#### [WHAT YOU SHOULD DO]
Only lines that contain the word "Fintype" belong in the answer; copy them from the records below.

(Stored data entries)

/-- Classical decidability of compatibility (for the finite sums below; plumbing).
[cite: Balaban1988RG2Cluster, (2.11) p.14] (elementary API for (2.11)) -/
instance Compatible.instDecidablePred (ζ : P → P → ℝ) : DecidablePred (Compatible ζ) := Classical.decPred _

/-- A sequence with a repeated entry carries the factor `ζ(Z, Z) = 0` (print: *"ζ(Z, Z′) = 0 if Z∩Z′ contains a
cube"*, and every polymer contains a cube), so its hard-core factor vanishes: only sequences of DISTINCT polymers
contribute to the second form of (2.11). [cite: Balaban1988RG2Cluster, (2.11) p.14] -/
theorem hardCore_eq_zero_of_not_injective (ζ : P → P → ℝ) (hdiag : ∀ Z, ζ Z Z = 0) {n : ℕ} {Z : Fin n → P}
    (hZ : ¬ Function.Injective Z) : hardCore ζ Z = 0 := by
  unfold hardCore
  obtain ⟨i, j, hij, hne⟩ : ∃ i j, Z i = Z j ∧ i ≠ j := by
    simpa [Function.Injective, not_forall] using hZ
  rcases lt_or_gt_of_ne hne with h | h
  · exact Finset.prod_eq_zero (i := (i, j)) (by simp [lines, h]) (by simp [hij, hdiag])
  · exact Finset.prod_eq_zero (i := (j, i)) (by simp [lines, h]) (by simp [hij, hdiag])

/-- For a sequence of distinct polymers the hard-core factor is the indicator of the compatibility of the family it
enumerates (`ζ` takes the values `0, 1` and is symmetric, as the printed `ζ` is).
[cite: Balaban1988RG2Cluster, (2.11) p.14] -/
theorem hardCore_of_injective [DecidableEq P] (ζ : P → P → ℝ) (h01 : ∀ Z Z', ζ Z Z' = 0 ∨ ζ Z Z' = 1)
    (hsymm : ∀ Z Z', ζ Z Z' = ζ Z' Z) {n : ℕ} {Z : Fin n → P} (hZ : Function.Injective Z) :
    hardCore ζ Z = if Compatible ζ (Finset.univ.image Z) then 1 else 0 := by
  unfold hardCore
  split_ifs with hc
  · refine Finset.prod_eq_one fun p hp => ?_
    have hlt : p.1 < p.2 := by simpa [lines] using hp
    exact hc _ (Finset.mem_image_of_mem _ (Finset.mem_univ _)) _ (Finset.mem_image_of_mem _ (Finset.mem_univ _))
      (fun h => (ne_of_lt hlt) (hZ h))
  · simp only [Compatible, not_forall, exists_prop] at hc
    obtain ⟨a, ha, b, hb, hab, hζ⟩ := hc
    obtain ⟨i, -, rfl⟩ := Finset.mem_image.1 ha
    obtain ⟨j, -, rfl⟩ := Finset.mem_image.1 hb
    have hij : i ≠ j := fun h => hab (by rw [h])
    have h0 : ζ (Z i) (Z j) = 0 := (h01 _ _).resolve_right hζ
    rcases lt_or_gt_of_ne hij with h | h
    · exact Finset.prod_eq_zero (i := (i, j)) (by simp [lines, h]) (by simpa using h0)
    · exact Finset.prod_eq_zero (i := (j, i)) (by simp [lines, h]) (by rw [hsymm]; simpa using h0)

/-- The sequences of distinct polymers taken from a family `F` are the embeddings `Fin n ↪ F` (plumbing).
[cite: Balaban1988RG2Cluster, (2.11) p.14] (elementary API for (2.11)) -/
def seqEquivEmb (F : Finset P) (n : ℕ) :
    {Z : Fin n → P // Function.Injective Z ∧ ∀ i, Z i ∈ F} ≃ (Fin n ↪ F) where
  toFun Z := ⟨fun i => ⟨Z.1 i, Z.2.2 i⟩, fun _ _ h => Z.2.1 (congrArg Subtype.val h)⟩
  invFun e := ⟨fun i => (e i).1, fun _ _ h => e.injective (Subtype.ext h), fun i => (e i).2⟩
  left_inv _ := rfl
  right_inv _ := rfl

end HardCore

variable {P : Type*} [Fintype P]

/-- The order-`n` term of the second form of (2.11) (before the factor `1/n!`):
`Σ_{(Z₁,…,Z_n)} Π_{{i,j},i<j} ζ(Z_i, Z_j) H(Z₁)⋯H(Z_n)` over ALL sequences of polymers of the (finite) catalogue
`P`.  (Existing carriers of the locus: see `hardCore`.) [cite: Balaban1988RG2Cluster, (2.11) p.14] -/
def seqTerm (ζ : P → P → ℝ) (H : P → ℂ) (n : ℕ) : ℂ :=
  ∑ Z : Fin n → P, ((hardCore ζ Z : ℝ) : ℂ) * ∏ i, H (Z i)

/-- The second form of (2.11) AS PRINTED: *"1 + Σ_{n=1}^∞ (1/n!) Σ_{(Z₁,…,Z_n)} Π_{{i,j},i<j} ζ(Z_i, Z_j) H(Z₁)⋯H(Z_n)"*,
written as a `tsum` over `n ≥ 0` whose `n = 0` term (one empty sequence, empty products) is the printed `1`; for a
finite catalogue the series terminates (`seqTerm_eq_zero_of_card_lt`).  (Existing carriers of the locus: see `hardCore`.)
[cite: Balaban1988RG2Cluster, (2.11) p.14] -/
def polymerSeries211 (ζ : P → P → ℝ) (H : P → ℂ) : ℂ := ∑' n : ℕ, ((n.factorial : ℂ)⁻¹ * seqTerm ζ H n)

/-- The first form of (2.11) AS PRINTED: *"Σ_{{Z₁,…,Z_n}} H(Z₁)⋯H(Z_n)"* — the sum over the compatible families of
polymers of the catalogue (the empty family contributing `1`); in SET form this is
`Literature.Probability.LatticeModels.polymerPartitionFunction` (existing carrier; see `hardCore`).
[cite: Balaban1988RG2Cluster, (2.11) p.14] -/
def compatibleFamilySum (ζ : P → P → ℝ) (H : P → ℂ) : ℂ :=
  ∑ F ∈ (Finset.univ : Finset P).powerset with Compatible ζ F, ∏ Z ∈ F, H Z

/-- Each `n`-element family is enumerated by exactly `n!` sequences of distinct polymers — the origin of the printed
`1/n!`. [cite: Balaban1988RG2Cluster, (2.11) p.14] -/
theorem card_injective_seq [DecidableEq P] (F : Finset P) (n : ℕ) (hF : F.card = n) :
    ((Finset.univ : Finset (Fin n → P)).filter
        (fun Z => Function.Injective Z ∧ Finset.univ.image Z = F)).card = n.factorial := by
  have hset : ((Finset.univ : Finset (Fin n → P)).filter
      (fun Z => Function.Injective Z ∧ Finset.univ.image Z = F))
      = (Finset.univ : Finset (Fin n → P)).filter (fun Z => Function.Injective Z ∧ ∀ i, Z i ∈ F) := by
    ext Z
    simp only [Finset.mem_filter, Finset.mem_univ, true_and, and_congr_right_iff]
    intro hZ
    constructor
    · intro h i; rw [← h]; exact Finset.mem_image_of_mem _ (Finset.mem_univ _)
    · intro h
      apply Finset.eq_of_subset_of_card_le
      · intro a ha; obtain ⟨i, -, rfl⟩ := Finset.mem_image.1 ha; exact h i
      · rw [hF, Finset.card_image_of_injective _ hZ, Finset.card_univ, Fintype.card_fin]
  rw [hset, ← Fintype.card_subtype, Fintype.card_congr (seqEquivEmb F n), Fintype.card_embedding_eq,
    Fintype.card_coe, hF, Fintype.card_fin, Nat.descFactorial_self]

/-- Summing a function of the enumerated family over the sequences of distinct polymers of length `n` gives `n!` times
its sum over the `n`-element families. [cite: Balaban1988RG2Cluster, (2.11) p.14] -/
theorem sum_injective_seq [DecidableEq P] (g : Finset P → ℂ) (n : ℕ) :
    ∑ Z ∈ (Finset.univ : Finset (Fin n → P)).filter (fun Z => Function.Injective Z), g (Finset.univ.image Z)
      = (n.factorial : ℂ) * ∑ F ∈ Finset.univ.powersetCard n, g F := by
  rw [← Finset.sum_fiberwise_of_maps_to (t := Finset.univ.powersetCard n)
    (g := fun Z : Fin n → P => Finset.univ.image Z)
    (fun Z hZ => by
      have hZ' : Function.Injective Z := (Finset.mem_filter.1 hZ).2
      simp [Finset.mem_powersetCard, Finset.card_image_of_injective _ hZ'])]
  rw [Finset.mul_sum]
  refine Finset.sum_congr rfl fun F hF => ?_
  have hFn : F.card = n := (Finset.mem_powersetCard.1 hF).2
  rw [Finset.filter_filter]
  rw [Finset.sum_congr rfl (fun Z hZ => by rw [(Finset.mem_filter.1 hZ).2.2] :
      ∀ Z ∈ (Finset.univ.filter fun Z : Fin n → P => Function.Injective Z ∧ Finset.univ.image Z = F),
        g (Finset.univ.image Z) = g F)]
  rw [Finset.sum_const, card_injective_seq F n hFn, nsmul_eq_mul]

/-- The order-`n` term of the second form of (2.11) is `n!` times the sum over the compatible `n`-element families.
[cite: Balaban1988RG2Cluster, (2.11) p.14] -/
theorem seqTerm_eq (ζ : P → P → ℝ) (H : P → ℂ) (h01 : ∀ Z Z', ζ Z Z' = 0 ∨ ζ Z Z' = 1)
    (hsymm : ∀ Z Z', ζ Z Z' = ζ Z' Z) (hdiag : ∀ Z, ζ Z Z = 0) (n : ℕ) :
    seqTerm ζ H n = (n.factorial : ℂ) * ∑ F ∈ Finset.univ.powersetCard n with Compatible ζ F, ∏ Z ∈ F, H Z := by
  classical
  unfold seqTerm
  -- restrict to injective sequences
  rw [← Finset.sum_filter_add_sum_filter_not Finset.univ (fun Z : Fin n → P => Function.Injective Z)]
  rw [Finset.sum_eq_zero (s := Finset.univ.filter fun Z : Fin n → P => ¬ Function.Injective Z)
    (fun Z hZ => by
      rw [hardCore_eq_zero_of_not_injective ζ hdiag (Finset.mem_filter.1 hZ).2]; simp), add_zero]
  -- rewrite the summand through the enumerated family
  set g : Finset P → ℂ := fun F => if Compatible ζ F then ∏ Z' ∈ F, H Z' else 0 with hg
  have key : ∀ Z ∈ (Finset.univ.filter fun Z : Fin n → P => Function.Injective Z),
      ((hardCore ζ Z : ℝ) : ℂ) * ∏ i, H (Z i) = g (Finset.univ.image Z) := by
    intro Z hZ
    have hZ' : Function.Injective Z := (Finset.mem_filter.1 hZ).2
    rw [hardCore_of_injective ζ h01 hsymm hZ', hg]
    simp only
    split_ifs with hc
    · rw [Finset.prod_image (fun i _ j _ h => hZ' h)]; simp
    · simp
  calc ∑ Z ∈ (Finset.univ.filter fun Z : Fin n → P => Function.Injective Z), ((hardCore ζ Z : ℝ) : ℂ) * ∏ i, H (Z i)
      = ∑ Z ∈ (Finset.univ.filter fun Z : Fin n → P => Function.Injective Z), g (Finset.univ.image Z) :=
        Finset.sum_congr rfl key
    _ = (n.factorial : ℂ) * ∑ F ∈ Finset.univ.powersetCard n, g F := sum_injective_seq g n
    _ = (n.factorial : ℂ) * ∑ F ∈ Finset.univ.powersetCard n with Compatible ζ F, ∏ Z ∈ F, H Z := by
        rw [hg, Finset.sum_filter]

/-- The series terminates: for `n > |P|` every sequence repeats a polymer. [cite: Balaban1988RG2Cluster, (2.11) p.14] -/
theorem seqTerm_eq_zero_of_card_lt (ζ : P → P → ℝ) (H : P → ℂ) (hdiag : ∀ Z, ζ Z Z = 0) {n : ℕ}
    (hn : Fintype.card P < n) : seqTerm ζ H n = 0 := by
  unfold seqTerm
  refine Finset.sum_eq_zero fun Z _ => ?_
  have hZ : ¬ Function.Injective Z := fun h => by
    have := Fintype.card_le_of_injective Z h
    simp only [Fintype.card_fin] at this
    omega
  rw [hardCore_eq_zero_of_not_injective ζ hdiag hZ]; simp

#### [EXERCISE ANSWER]
variable {P : Type*} [Fintype P]
      · rw [hF, Finset.card_image_of_injective _ hZ, Finset.card_univ, Fintype.card_fin]
  rw [hset, ← Fintype.card_subtype, Fintype.card_congr (seqEquivEmb F n), Fintype.card_embedding_eq,
    Fintype.card_coe, hF, Fintype.card_fin, Nat.descFactorial_self]
    (hn : Fintype.card P < n) : seqTerm ζ H n = 0 := by
    have := Fintype.card_le_of_injective Z h
    simp only [Fintype.card_fin] at this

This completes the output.